Yes. But you could find universal agreement on this point but disagreement as to whether the evidence sufficiently supports such an allegation. I suspect Democrats, naturally, would have a more relaxed view of what constitutes as sufficient evidence supporting such an allegation than Republicans.
 
Yes. But you could find universal agreement on this point but disagreement as to whether the evidence sufficiently supports such an allegation. I suspect Democrats, naturally, would have a more relaxed view of what constitutes as sufficient evidence supporting such an allegation than Republicans.

I think the standard of evidence required would depend more on the reasons cited for firing Mueller. Unless the Administration presented an airtight case for his dismissal or immediately replaced him with someone equally qualified (it's hard to think of who that might be), I think firing Mueller would just serve to open up a new front to fight on for an already besieged Presidency.
 
We don't have a constitutional crises nor are we likely to. That is stuff made up by the likes of Mark Levin and other far right antiAmericans who want to have a constitutional convention to rewrite the whole thing to suit their agenda.

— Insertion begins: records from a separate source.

import Summits.Ventures.HodgeRepro.GSetHodge
import Summits.Ventures.HodgeRepro.FaceReduce

/-!
# Hodge cocharacters on `ℂ^X` for a finite set `X` of embeddings: the weight of a coordinate wedge, and
Pohlmann's condition for CM algebras (`G`-sets) and for products of CM types

Blind re-derivation cell `pub-hodge-repro`, seat `typer-2` (gen 10).  The index-type-free version of this
seat's `CMHodgeWedge.lean` (gen 9, written on `Hom(K, ℂ)` for a Galois CM field `K`), as suggested by
route-2 (ROUTE-B §9.21(b)(iii): «the same diagonalisation runs verbatim with `Hom(E, F)` in place of
`Gal(K/ℚ)`»).

Model.  `X` a finite set (the embeddings `Hom(E, ℂ)` of a CM algebra `E`; `X = J × G` for a product of
CM types on one Galois CM field, `FaceReduce.lean`).  A subset `Φ ⊆ X` gives the cocharacter
`μ_Φ(λ)` of the torus `Res_{E/ℚ} 𝔾_m` acting on `ℂ^X = E ⊗ ℂ` by `λ` on the coordinates in `Φ` and by
`1` on the others (`cocharOn Φ λ`, the diagonal operator — Deligne LNM 900 Ex. 3.7 as printed, the Hodge
cocharacter of the Hodge structure of CM type `Φ`).  Its `n`-th exterior power acts on the coordinate wedge
`e_S = e_{s 0} ∧ ⋯ ∧ e_{s (n−1)}` by `λ^{|S ∩ Φ|}` (`map_cocharOn_coordWedgeOn`); for injective `s`,
`e_S` is of type `(p, n − p)` for `μ_Φ` iff `|S ∩ Φ| = p` (`forall_map_cocharOn_coordWedgeOn_eq_iff`).

Dictionaries (the `(p, p)`-condition for every conjugate cocharacter ⟺ Pohlmann's combinatorial
condition):
* `G`-sets / CM algebras (`GSetHodge.lean`): `isHodgeSetOn_iff_forall_map_cocharOn_smul_eq` —
  `IsHodgeSetOn c Φ S ↔ ∀ g λ, ⋀^{2p} μ_{g • Φ}(λ) e_S = λ^p e_S`;
* products of CM types of one Galois CM field (`FaceReduce.lean`): the product type set
  `prodTypeSet Φ = {(j, x) : x ∈ Φ j} ⊆ J × G` has cocharacter `μ_{Φ}(λ)` acting on `ℂ^{J × G}`, and
  `isHodgeSetProd_iff_forall_map_cocharOn_eq` — `IsHodgeSetProd c Φ S ↔ ∀ g λ, ⋀^{2p} μ_{g • Φ}(λ) e_S = λ^p e_S`
  (so typer's `IsHodgeSetProd` IS the `(p, p)`-condition of the product variety `∏_j A_{Φ j}`).

The span form (joint eigenspace = span of Pohlmann's wedges) is `CMHodgeSpanOn.lean`.
-/

open Finset Module
open scoped Pointwise

namespace HodgeRepro.CMHodgeOn

section Wedge

variable {X : Type*} [DecidableEq X]

/-- The cocharacter of a subset `Φ ⊆ X` at `λ ∈ ℂ`: the diagonal operator on `ℂ^X` multiplying the
coordinates in `Φ` by `λ` and fixing the others. -/
def cocharOn (Φ : Finset X) (lam : ℂ) : (X → ℂ) →ₗ[ℂ] (X → ℂ) where
  toFun v := fun x => (if x ∈ Φ then lam else 1) * v x
  map_add' v w := by
    funext x
    simp only [Pi.add_apply, mul_add]
  map_smul' r v := by
    funext x
    simp only [Pi.smul_apply, smul_eq_mul, RingHom.id_apply]
    ring

/-- The cocharacter, pointwise. -/
@[simp] theorem cocharOn_apply (Φ : Finset X) (lam : ℂ) (v : X → ℂ) (x : X) :
    cocharOn Φ lam v x = (if x ∈ Φ then lam else 1) * v x := rfl

/-- The coordinate vector `e_x ∈ ℂ^X`. -/
def coordVecOn (x : X) : X → ℂ := Pi.single x 1

/-- `e_x y = 1` if `y = x`, `0` otherwise. -/
theorem coordVecOn_apply (x y : X) : coordVecOn x y = if y = x then 1 else 0 := by
  simp [coordVecOn, Pi.single_apply]

/-- The cocharacter acts on a coordinate vector by `λ` or `1` according to whether `x ∈ Φ`. -/
theorem cocharOn_coordVecOn (Φ : Finset X) (lam : ℂ) (x : X) :
    cocharOn Φ lam (coordVecOn x) = (if x ∈ Φ then lam else 1) • coordVecOn x := by
  funext y
  simp only [cocharOn_apply, coordVecOn_apply, Pi.smul_apply, smul_eq_mul]
  by_cases hyx : y = x
  · subst hyx
    simp
  · simp [hyx]

/-- The coordinate wedge `e_{s 0} ∧ ⋯ ∧ e_{s (n−1)} ∈ ⋀[ℂ]^n ℂ^X` of a family `s : Fin n → X`. -/
noncomputable def coordWedgeOn (n : ℕ) (s : Fin n → X) : ⋀[ℂ]^n (X → ℂ) :=
  exteriorPower.ιMulti ℂ n fun i => coordVecOn (s i)

/-- The number of corners of `s` lying in `Φ`: `|{i : s i ∈ Φ}|`. -/
def cornerCountOn (Φ : Finset X) {n : ℕ} (s : Fin n → X) : ℕ := (univ.filter fun i => s i ∈ Φ).card

/-- For an injective enumeration `s` of `S = range s`, `cornerCountOn Φ s = |S ∩ Φ|`. -/
theorem cornerCountOn_eq_card_inter (Φ : Finset X) {n : ℕ} {s : Fin n → X}
    (hs : Function.Injective s) : cornerCountOn Φ s = (univ.image s ∩ Φ).card := by
  unfold cornerCountOn
  rw [← Finset.filter_mem_eq_inter, Finset.filter_image, Finset.card_image_of_injective _ hs]

/-- **The weight of a coordinate wedge**: `⋀^n μ_Φ(λ)` multiplies `e_{s 0} ∧ ⋯ ∧ e_{s (n−1)}` by
`λ^{|{i : s i ∈ Φ}|}`. -/
theorem map_cocharOn_coordWedgeOn (Φ : Finset X) (lam : ℂ) {n : ℕ} (s : Fin n → X) :
    exteriorPower.map n (cocharOn Φ lam) (coordWedgeOn n s) =
      lam ^ cornerCountOn Φ s • coordWedgeOn n s := by
  unfold coordWedgeOn cornerCountOn
  rw [exteriorPower.map_apply_ιMulti]
  have h : (cocharOn Φ lam ∘ fun i => coordVecOn (s i)) =
      fun i => (if s i ∈ Φ then lam else 1) • coordVecOn (s i) := by
    funext i
    exact cocharOn_coordVecOn Φ lam (s i)
  have h2 := AlternatingMap.map_smul_univ (exteriorPower.ιMulti ℂ n)
    (fun i => if s i ∈ Φ then lam else 1) (fun i => coordVecOn (s i))
  rw [h, h2, Finset.prod_ite, Finset.prod_const_one, mul_one, Finset.prod_const]

/-- The pairing of the wedge of the coordinate projections with the coordinate wedge of an injective `s`
is `1`. -/
theorem pairingDual_proj_coordWedgeOn {n : ℕ} {s : Fin n → X} (hs : Function.Injective s) :
    exteriorPower.pairingDual ℂ (X → ℂ) n
      (exteriorPower.ιMulti ℂ n fun j => (LinearMap.proj (s j) : (X → ℂ) →ₗ[ℂ] ℂ))
      (coordWedgeOn n s) = 1 := by
  unfold coordWedgeOn
  rw [exteriorPower.pairingDual_ιMulti_ιMulti]
  have h : (Matrix.of fun i j : Fin n =>
      (LinearMap.proj (s j) : (X → ℂ) →ₗ[ℂ] ℂ) (coordVecOn (s i))) = (1 : Matrix (Fin n) (Fin n) ℂ) := by
    ext i j
    rw [Matrix.of_apply, LinearMap.proj_apply, coordVecOn_apply, Matrix.one_apply]
    by_cases hij : i = j
    · subst hij
      simp
    · rw [if_neg (fun h => hij (hs h).symm), if_neg hij]
  rw [h, Matrix.det_one]

/-- The coordinate wedge of an injective family is non-zero. -/
theorem coordWedgeOn_ne_zero {n : ℕ} {s : Fin n → X} (hs : Function.Injective s) :
    coordWedgeOn n s ≠ 0 := by
  intro h
  have := pairingDual_proj_coordWedgeOn hs
  rw [h, map_zero] at this
  exact zero_ne_one this

/-- If every `⋀^n μ_Φ(λ)` multiplies a non-zero `ω` both by `λ^p` and by `λ^q`, then `p = q`. -/
theorem exponent_unique (Φ : Finset X) {n : ℕ} {ω : ⋀[ℂ]^n (X → ℂ)} (hω : ω ≠ 0) {p q : ℕ}
    (hp : ∀ lam : ℂ, exteriorPower.map n (cocharOn Φ lam) ω = lam ^ p • ω)
    (hq : ∀ lam : ℂ, exteriorPower.map n (cocharOn Φ lam) ω = lam ^ q • ω) : p = q := by
  have h := (hp 2).symm.trans (hq 2)
  have h0 : (2 : ℂ) ^ p = 2 ^ q := smul_left_injective ℂ hω h
  have h' : ((2 ^ p : ℕ) : ℂ) = ((2 ^ q : ℕ) : ℂ) := by push_cast; exact h0
  exact Nat.pow_right_injective (le_refl 2) (Nat.cast_injective h')

/-- **Type of a coordinate wedge**: for injective `s`, `e_S` is of type `(p, n − p)` for `μ_Φ` iff exactly
`p` of its corners lie in `Φ`. -/
theorem forall_map_cocharOn_coordWedgeOn_eq_iff (Φ : Finset X) {n : ℕ} {s : Fin n → X}
    (hs : Function.Injective s) (p : ℕ) :
    (∀ lam : ℂ, exteriorPower.map n (cocharOn Φ lam) (coordWedgeOn n s) = lam ^ p • coordWedgeOn n s) ↔
      cornerCountOn Φ s = p := by
  constructor
  · intro h
    exact exponent_unique Φ (coordWedgeOn_ne_zero hs) (fun lam => map_cocharOn_coordWedgeOn Φ lam s) h
  · rintro rfl lam
    exact map_cocharOn_coordWedgeOn Φ lam s

/-- The general form of the dictionary: for an injective `s` with `2p` corners and ANY family of subsets
`Ψ γ ⊆ X`, `e_S` is a `(p, p)`-class for every `μ_{Ψ γ}` iff `|S ∩ Ψ γ| = p` for every `γ`. -/
theorem forall_map_cocharOn_eq_iff_forall_card_inter {Γ : Type*} (Ψ : Γ → Finset X) {n : ℕ}
    {s : Fin n → X} (hs : Function.Injective s) (p : ℕ) :
    (∀ (γ : Γ) (lam : ℂ),
        exteriorPower.map n (cocharOn (Ψ γ) lam) (coordWedgeOn n s) = lam ^ p • coordWedgeOn n s) ↔
      ∀ γ : Γ, (univ.image s ∩ Ψ γ).card = p := by
  refine forall_congr' fun γ => ?_
  rw [forall_map_cocharOn_coordWedgeOn_eq_iff (Ψ γ) hs p, cornerCountOn_eq_card_inter (Ψ γ) hs]

end Wedge

/-! ### `G`-sets: CM algebras -/

section GSet

variable {G : Type*} [Group G] {X : Type*} [MulAction G X] [Fintype X] [DecidableEq X]

/-- **Pohlmann's condition on a `G`-set = the `(p, p)`-condition for every conjugate cocharacter**: for an
injective family `s` of `2p` embeddings with corner set `S`, `IsHodgeSetOn c Φ S` (GSetHodge.lean) iff
`⋀^{2p} μ_{g • Φ}(λ) e_S = λ^p e_S` for every `g ∈ G` and `λ`. -/
theorem isHodgeSetOn_iff_forall_map_cocharOn_smul_eq {c : G} (hc : IsComplexConj c) {Φ : Finset X}
    (hΦ : IsCMTypeOn c Φ) {p : ℕ} {s : Fin (2 * p) → X} (hs : Function.Injective s) :
    IsHodgeSetOn c Φ (univ.image s) ↔
      ∀ (g : G) (lam : ℂ), exteriorPower.map (2 * p) (cocharOn (g • Φ) lam) (coordWedgeOn (2 * p) s) =
        lam ^ p • coordWedgeOn (2 * p) s := by
  rw [forall_map_cocharOn_eq_iff_forall_card_inter (fun g : G => g • Φ) hs p,
    isHodgeSetOn_iff_forall_card_eq hc hΦ _ p]
  rw [Finset.card_image_of_injective _ hs, Finset.card_univ, Fintype.card_fin]

end GSet

/-! ### Products of CM types of one Galois CM field -/

section Prod

variable {G : Type*} [Group G] [Fintype G] [DecidableEq G] {J : Type*} [Fintype J] [DecidableEq J]

/-- The *product type set* of a family `Φ : J → Finset G` of CM types: `{(j, x) : x ∈ Φ j} ⊆ J × G`, the
CM type of the product `∏_j A_{Φ j}` read on `Hom(K^J, ℂ) = J × Hom(K, ℂ)`. -/
def prodTypeSet (Φ : J → Finset G) : Finset (J × G) := univ.filter fun q => q.2 ∈ Φ q.1

omit [Group G] [DecidableEq J] in
/-- Membership in the product type set. -/
@[simp] theorem mem_prodTypeSet (Φ : J → Finset G) (q : J × G) : q ∈ prodTypeSet Φ ↔ q.2 ∈ Φ q.1 := by
  simp [prodTypeSet]

/-- `|S ∩ g • (product type)| = #{q ∈ S : g⁻¹ q.2 ∈ Φ q.1}`: the product type's weight on `S` is
FaceReduce's filter count at `τ = g⁻¹`. -/
theorem card_inter_prodTypeSet_smul (Φ : J → Finset G) (S : Finset (J × G)) (g : G) :
    (S ∩ prodTypeSet (fun j => g • Φ j)).card = (S.filter fun q => g⁻¹ * q.2 ∈ Φ q.1).card := by
  rw [← Finset.filter_mem_eq_inter]
  refine congrArg Finset.card (Finset.filter_congr fun q _ => ?_)
  rw [mem_prodTypeSet, ← Finset.inv_smul_mem_iff, smul_eq_mul]

/-- **Pohlmann's condition for a product of CM types = the `(p, p)`-condition for every conjugate
cocharacter of the product**: for an injective family `s` of `2p` points of `J × G` with corner set `S`,
typer's `IsHodgeSetProd c Φ S` (FaceReduce.lean) iff `⋀^{2p} μ_{g • Φ}(λ) e_S = λ^p e_S` for every
`g ∈ G` and `λ`, where `μ_{g • Φ}` is the cocharacter of the product type set of `(g • Φ j)_j`. -/
theorem isHodgeSetProd_iff_forall_map_cocharOn_eq {c : G} (hc : IsComplexConj c) {Φ : J → Finset G}
    (hΦ : ∀ k, IsCMType c (Φ k)) {p : ℕ} {s : Fin (2 * p) → J × G} (hs : Function.Injective s) :
    IsHodgeSetProd c Φ (univ.image s) ↔
      ∀ (g : G) (lam : ℂ),
        exteriorPower.map (2 * p) (cocharOn (prodTypeSet fun j => g • Φ j) lam) (coordWedgeOn (2 * p) s) =
          lam ^ p • coordWedgeOn (2 * p) s := by
  rw [forall_map_cocharOn_eq_iff_forall_card_inter (fun g : G => prodTypeSet fun j => g • Φ j) hs p,
    isHodgeSetProd_iff_two_mul hc hΦ]
  have hcard : (univ.image s).card = 2 * p := by
    rw [Finset.card_image_of_injective _ hs, Finset.card_univ, Fintype.card_fin]
  constructor
  · intro h g
    rw [card_inter_prodTypeSet_smul]
    have := h g⁻¹
    rw [hcard] at this
    omega
  · intro h τ
    have := h τ⁻¹
    rw [card_inter_prodTypeSet_smul, inv_inv] at this
    rw [this, hcard]

end Prod

end HodgeRepro.CMHodgeOn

A constitutional crises means a conflict that can’t be clearly settled by the three branches of government: legislative, congressional. Judicial. In the case of Mueller, he is actually a fourth branch of government answerable to no one yet with a charter to investigate everyone.
 
A constitutional crises means a conflict that can’t be clearly settled by the three branches of government: legislative, congressional. Judicial. In the case of Mueller, he is actually a fourth branch of government answerable to no one yet with a charter to investigate everyone.

That's not quite accurate... Mueller is answerable to Deputy AG Rosenstein and is an executive appointee. His charter is laid out pretty clearly in Order No. 3915-2017.
 
That's not quite accurate... Mueller is answerable to Deputy AG Rosenstein and is an executive appointee. His charter is laid out pretty clearly in Order No. 3915-2017.

ii and iii belong back in the Salem witch trials. They were very successful then as they are now.

It’s a corrupt fishing expedition I’d expect to see in Chicago or Venezuela.